▸ **Exercise prompt**
Return the exact lines from the one containing "exact ⟨i₀, one_le_of_nonIsolated_from" through the final line of the material below, with both ends kept.

▸ **Extracted records**
import Summits.ResolutionOfSingularities.ResolutionOfSingularities.Theorems.IsoDict2
import Summits.ResolutionOfSingularities.ResolutionOfSingularities.Theorems.ThreadCutJunction
import HarnessLib

/-!
# TBridge — decomp-res lens-6 g29 §1: THE (T-bridge) CONSUMER (critic rows 205/206/210; 0-weight for lens-6,
releases lens-5's «IsoDict» MAP +1)

Host route `MaxContactCut` (route-ResolutionOfSingularities-o079-maxcontactcut), lens-6 column item
`stmt-ResolutionOfSingularities-26971`; lens-5 rider «IsoDict» (row 206, landed `Theorems/IsoDict`,
`Theorems/IsoDict2`, p820235 /
p820313), lens-5 node «ThreadCut» §7 (landed `Theorems/ThreadCutJunction`), lens-6 node «RunCut» (landed
`Theorems/DeltaCutRun2`:
`BadThread`, `run`, `runPerpetual_iff_thread` = the kernel König).

THE BRIDGE, read at LEVEL 0 of lens-6's canonical bad run, in BOTH currencies at once and with NO transport: for `K` perfect of
characteristic `p`, `q = p^e`, `F ∈ K[u₁,…,uₙ]` with `ord₀ F ≥ q`, and the affine ROOT STAGE `N₀ = IsoDict.rootStage q F =
⟨Spec K[z,u], 𝓘(z^q + F)⟩` (lens-6's `Stage` letters), a BAD THREAD `T : BadThread q N₀` THROUGH THE ORIGIN (`T.pt 0
= origin`) has its
level-0 point ISOLATED in the level-0 top locus `topLocusOf q (run q N₀ 0)` **iff** `F` is E-ISOLATED
(`TightDefectClasses.IsolatedTop q F`)
— lens-5's dictionary `IsoDict.isIsolatedIn_topLocusOf_rootStage_iff_isolatedTop` consumed BY NAME; lens-6's side is `rfl`
(`run q N₀ 0 = N₀` definitionally, `topLocusOf q (rootStage q F) = IsoDict.topLocus q F` =
`IsoDict.topLocusOf_rootStage`).  Then the
JUNCTION LETTER at level 0 in lens-5's §7 letters (`ThreadCut.EventuallyNonIsolated`, whose level-`i` set IS
`topLocusOf q (run q N i)` by
`Iff.rfl`): over an E-ISOLATED head every eventually-non-isolated bad thread through the origin has its witness level `≥ 1` (the
lens-4 / lens-5 tower side: `WORTopRunPerpetualIso`'s habitat at level 0), and over a NON-E-isolated head the
thread's origin point is
already non-isolated at level 0 (ours: the `WORTopRunPerpetualNonIso` side is entered AT THE ROOT).  No second
König, no tower or chart of
`run` re-typed as a polynomial stage (lens-5's MAPPORT (P1)/(P2)/(P4) programme), no new cell, no aside.

Provenance: HOME = run/shared/lean/pub/decomp-res, lens-6 g29 (unit decomp-res-lens-6-g29) §1 of NEXT-g29 /
CRITIC-LEDGER row 210 §WINDOW;
`--supports stmt-ResolutionOfSingularities-26971`; imports the LANDED `Theorems.IsoDict2` +
`Theorems.ThreadCutJunction` + `HarnessLib` only —
NO carry, every declaration new, namespace `…Theorems.DeltaCutClasses` (section `TBridge`).  (Sources: Hironaka1964
Ch. III §3 (Zariski–Nagata);
EGAIV4 Thm. 16.11.2; AtiyahMacdonald1969 Ch. 5 Thm. 5.11 (going-up); CossartJannsenSaito2020 Ch. 2, Ch. 8;
Hauser2010 §§C–G; König 1927 as Mathlib
`nonempty_sections_of_finite_inverse_system`.)
-/

/-! ## Provenance (writer g13)

Content VERBATIM from the decomp-res lens-6 g29 file `HOME/decomp-res-lens-6/g29/TBridge.lean` (sha256
35c0c07a…06b2c5, 139 l; HOME = run/shared/lean/pub/decomp-res), the (T-bridge) CONSUMER of the row-206 MAP port:
`badThread_pt_isolated_iff_isolatedTop` (+ `_three`) — by-name consumer of the landed `IsoDict` / `IsoDict2` (lens-5
g33 «IsoDict», writer g13) and of `ThreadCutJunction`; level-0 junction letters
`one_le_of_nonIsolated_from` / `badThread_pt_zero_not_isolated_of_not_isolatedTop` /
`RunThreadsNonIsolated.one_le_witness` [PROVED].  Critic: CRITIC-LEDGER row 211 (l.278) — rider INBOX
2026-08-31T11:16:46Z: land verbatim as `Theorems/DeltaCutTBridge.lean`, `--kind proof --supports
stmt-ResolutionOfSingularities-26971`, namespace `…Theorems.DeltaCutClasses` unchanged, the HOME-only
dupNamespace-linter line dropped (the library sets it), imports exactly as the node (landed `Theorems.IsoDict2` +
`Theorems.ThreadCutJunction` + `HarnessLib`).  Farm (lens + critic): rc 0 · 0 err · 0 warn · 0 sorry.
[WRITER NOTE (decomp-res writer g13): no declaration text changed; only the linter line removed and this provenance
block added.]
-/

set_option autoImplicit false

noncomputable section

open MvPolynomial AlgebraicGeometry
open Literature.AlgebraicGeometry.Resolution (idealOrder)
open Literature.AlgebraicGeometry.Resolution.Hauser2010 (ordZero)
open Literature.AlgebraicGeometry.Hironaka2017.S02Preliminaries.CoordChart (origin)

open Summit.ResolutionOfSingularities.ResolutionOfSingularities.Theorems.ForcedTowerClasses (IsIsolatedIn)
open Summit.ResolutionOfSingularities.ResolutionOfSingularities.Theorems.TightDefectClasses (IsolatedTop)
open Summit.ResolutionOfSingularities.ResolutionOfSingularities.Theorems.IsoDict (hypZ rootStage topLocus topLocusOf_rootStage
  mem_topLocus_iff isIsolatedIn_topLocus_origin_iff_isolatedTop isIsolatedIn_topLocusOf_rootStage_iff_isolatedTop)
open Summit.ResolutionOfSingularities.ResolutionOfSingularities.Theorems.ThreadCut (EventuallyNonIsolated RunThreadsNonIsolated)

namespace Summit.ResolutionOfSingularities.ResolutionOfSingularities.Theorems.DeltaCutClasses

section TBridge

variable {K : Type} [Field K] {n : ℕ}

/-! ### §TBridge — the (T-bridge) consumer at level 0 of the canonical bad run of the root stage -/

/-- lens-6's side of the bridge is `rfl`: the level-`0` stage of the canonical bad run of the root stage IS the root
stage, so its top
locus at marking `q` is lens-5's `IsoDict.topLocus q F` on `Spec K[z,u]`. [folklore] -/
theorem topLocusOf_run_rootStage_zero (q : ℕ) (F : MvPolynomial (Fin n) K) :
    topLocusOf q (run q (rootStage q F) 0) = topLocus q F := rfl

/-- membership in the level-`0` top locus of the run of the root stage = symbolic `q`-foldness of `z^q + F`
(lens-5's `mem_topLocus_iff`,
BY NAME). [folklore] -/
theorem mem_topLocusOf_run_rootStage_zero_iff {q : ℕ} {F : MvPolynomial (Fin n) K}
    (y : ↥(run q (rootStage q F) 0).Y) :
    y ∈ topLocusOf q (run q (rootStage q F) 0) ↔
      hypZ q F ∈ Literature.AlgebraicGeometry.Resolution.HironakaScheme.symbPow K y.asIdeal q :=
  mem_topLocus_iff y

/-- lens-5's thread kind `ThreadCut.EventuallyNonIsolated` read in lens-6's letters: its level-`i` set IS
`topLocusOf m (run m N i)`
(`Iff.rfl`; both are `{y | m ≤ idealOrder (run m N i).I y}`). [folklore] -/
theorem eventuallyNonIsolated_iff_topLocusOf {m : ℕ} {N : Stage} (T : BadThread m N) :
    EventuallyNonIsolated T ↔ ∃ i₀ : ℕ, ∀ i, i₀ ≤ i → ¬ IsIsolatedIn (topLocusOf m (run m N i)) (T.pt i) :=
  Iff.rfl

/-- **THE (T-bridge) CONSUMER** (critic rows 205/206/210, lens-5 rider «IsoDict» consumed BY NAME): for `K` perfect
of characteristic `p`,
`q = p^e`, `F ∈ K[u₁,…,uₙ]` with `ord₀ F ≥ q`, a BAD THREAD of lens-6's canonical bad run of the ROOT STAGE `⟨Spec
K[z,u], 𝓘(z^q + F)⟩` passing
THROUGH THE ORIGIN at level `0` has its level-`0` point ISOLATED in the level-`0` top locus iff `F` is E-ISOLATED
(`TightDefectClasses.IsolatedTop`).
Proof: rewrite the point to the origin; the rest is `IsoDict.isIsolatedIn_topLocusOf_rootStage_iff_isolatedTop`
verbatim (`run q N₀ 0 = N₀` by `rfl`).
[DECIDED — PROVED] [folklore] -/
theorem badThread_pt_isolated_iff_isolatedTop [DecidableEq K] [PerfectField K] {p : ℕ} (hp : p.Prime) [CharP K p]
    (e : ℕ) (F : MvPolynomial (Fin n) K) (hF : ((p ^ e : ℕ) : ℕ∞) ≤ ordZero F)
    (T : BadThread (p ^ e) (rootStage (p ^ e) F)) (h0 : T.pt 0 = origin K (Fin (n + 1))) :
    IsIsolatedIn (topLocusOf (p ^ e) (run (p ^ e) (rootStage (p ^ e) F) 0)) (T.pt 0) ↔ IsolatedTop (p ^ e) F := by
  rw [h0]
  exact isIsolatedIn_topLocusOf_rootStage_iff_isolatedTop hp e F hF

/-- The E-model instance `n = 3` (hypersurface `z^q + F(u₁,u₂,u₃)` in `𝔸⁴`, lens-6's dimension-four column; origin
of `Spec K[z,u₁,u₂,u₃]`).
[DECIDED — PROVED] [folklore] -/
theorem badThread_pt_isolated_iff_isolatedTop_three [DecidableEq K] [PerfectField K] {p : ℕ} (hp : p.Prime) [CharP K p]
    (e : ℕ) (F : MvPolynomial (Fin 3) K) (hF : ((p ^ e : ℕ) : ℕ∞) ≤ ordZero F)
    (T : BadThread (p ^ e) (rootStage (p ^ e) F)) (h0 : T.pt 0 = origin K (Fin 4)) :
    IsIsolatedIn (topLocusOf (p ^ e) (run (p ^ e) (rootStage (p ^ e) F) 0)) (T.pt 0) ↔ IsolatedTop (p ^ e) F :=
  badThread_pt_isolated_iff_isolatedTop hp e F hF T h0

/-! ### The junction letter at level 0 (lens-5 §7 `EventuallyNonIsolated` / `RunThreadsNonIsolated`; lens-4/lens-5
towers = the ISOLATED side) -/

/-- **JUNCTION LETTER, E-ISOLATED HEAD** (the lens-4 / lens-5 tower side at the root): over an E-isolated head, a
bad thread through the
origin that is non-isolated in the top locus from level `i₀` on has `1 ≤ i₀` — at level `0` its point IS isolated;
non-isolation can only
begin at levels `≥ 1` (where lens-5's chart dictionary MAPPORT (P1)/(P2) takes over). [DECIDED — PROVED] [folklore] -/
theorem one_le_of_nonIsolated_from [DecidableEq K] [PerfectField K] {p : ℕ} (hp : p.Prime) [CharP K p]
    (e : ℕ) (F : MvPolynomial (Fin n) K) (hF : ((p ^ e : ℕ) : ℕ∞) ≤ ordZero F) (hiso : IsolatedTop (p ^ e) F)
    (T : BadThread (p ^ e) (rootStage (p ^ e) F)) (h0 : T.pt 0 = origin K (Fin (n + 1))) {i₀ : ℕ}
    (hni : ∀ i, i₀ ≤ i → ¬ IsIsolatedIn (topLocusOf (p ^ e) (run (p ^ e) (rootStage (p ^ e) F) i)) (T.pt i)) :
    1 ≤ i₀ := by
  rcases Nat.eq_zero_or_pos i₀ with h | h
  · subst h
    exact absurd ((badThread_pt_isolated_iff_isolatedTop hp e F hF T h0).mpr hiso) (hni 0 le_rfl)
  · exact h

/-- the same in lens-5's letter `EventuallyNonIsolated`: over an E-isolated head, an eventually-non-isolated bad
thread through the origin
has every admissible witness level `≥ 1`; in particular the thread is NOT «non-isolated from level 0». [DECIDED —
PROVED] [folklore] -/
theorem not_nonIsolated_from_zero_of_isolatedTop [DecidableEq K] [PerfectField K] {p : ℕ} (hp : p.Prime) [CharP K p]
    (e : ℕ) (F : MvPolynomial (Fin n) K) (hF : ((p ^ e : ℕ) : ℕ∞) ≤ ordZero F) (hiso : IsolatedTop (p ^ e) F)
    (T : BadThread (p ^ e) (rootStage (p ^ e) F)) (h0 : T.pt 0 = origin K (Fin (n + 1))) :
    ¬ ∀ i, 0 ≤ i → ¬ IsIsolatedIn (topLocusOf (p ^ e) (run (p ^ e) (rootStage (p ^ e) F) i)) (T.pt i) :=
  fun h => Nat.not_succ_le_zero 0 (one_le_of_nonIsolated_from hp e F hF hiso T h0 h)

/-- **JUNCTION LETTER, NON-E-ISOLATED HEAD** (ours — the `WORTopRunPerpetualNonIso` side is entered AT THE ROOT):
over a head that is NOT
E-isolated, a bad thread through the origin is NON-isolated in the top locus already at level `0`, hence
`EventuallyNonIsolated` with witness
level `0` as soon as it is non-isolated at every later level too. [DECIDED — PROVED] [folklore] -/
theorem badThread_pt_zero_not_isolated_of_not_isolatedTop [DecidableEq K] [PerfectField K] {p : ℕ} (hp : p.Prime) [CharP K p]
    (e : ℕ) (F : MvPolynomial (Fin n) K) (hF : ((p ^ e : ℕ) : ℕ∞) ≤ ordZero F) (hnot : ¬ IsolatedTop (p ^ e) F)
    (T : BadThread (p ^ e) (rootStage (p ^ e) F)) (h0 : T.pt 0 = origin K (Fin (n + 1))) :
    ¬ IsIsolatedIn (topLocusOf (p ^ e) (run (p ^ e) (rootStage (p ^ e) F) 0)) (T.pt 0) :=
  fun h => hnot ((badThread_pt_isolated_iff_isolatedTop hp e F hF T h0).mp h)

/-- lens-5's datum kind `RunThreadsNonIsolated` forces, over an E-ISOLATED head, every bad thread through the origin
to become non-isolated
only at a level `≥ 1` (restatement of `one_le_of_nonIsolated_from` for the kind's witness). [DECIDED — PROVED] [folklore] -/
theorem RunThreadsNonIsolated.one_le_witness [DecidableEq K] [PerfectField K] {p : ℕ} (hp : p.Prime) [CharP K p]
    (e : ℕ) (F : MvPolynomial (Fin n) K) (hF : ((p ^ e : ℕ) : ℕ∞) ≤ ordZero F) (hiso : IsolatedTop (p ^ e) F)
    (hR : RunThreadsNonIsolated (p ^ e) (rootStage (p ^ e) F))
    (T : BadThread (p ^ e) (rootStage (p ^ e) F)) (h0 : T.pt 0 = origin K (Fin (n + 1))) :
    ∃ i₀ : ℕ, 1 ≤ i₀ ∧ ∀ i, i₀ ≤ i → ¬ IsIsolatedIn (topLocusOf (p ^ e) (run (p ^ e) (rootStage (p ^ e) F) i)) (T.pt i) := by
  obtain ⟨i₀, hi₀⟩ := (eventuallyNonIsolated_iff_topLocusOf T).mp (hR T)
  exact ⟨i₀, one_le_of_nonIsolated_from hp e F hF hiso T h0 hi₀, hi₀⟩

end TBridge

end Summit.ResolutionOfSingularities.ResolutionOfSingularities.Theorems.DeltaCutClasses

▸ **Written reply**
  exact ⟨i₀, one_le_of_nonIsolated_from hp e F hF hiso T h0 hi₀, hi₀⟩

end TBridge

end Summit.ResolutionOfSingularities.ResolutionOfSingularities.Theorems.DeltaCutClasses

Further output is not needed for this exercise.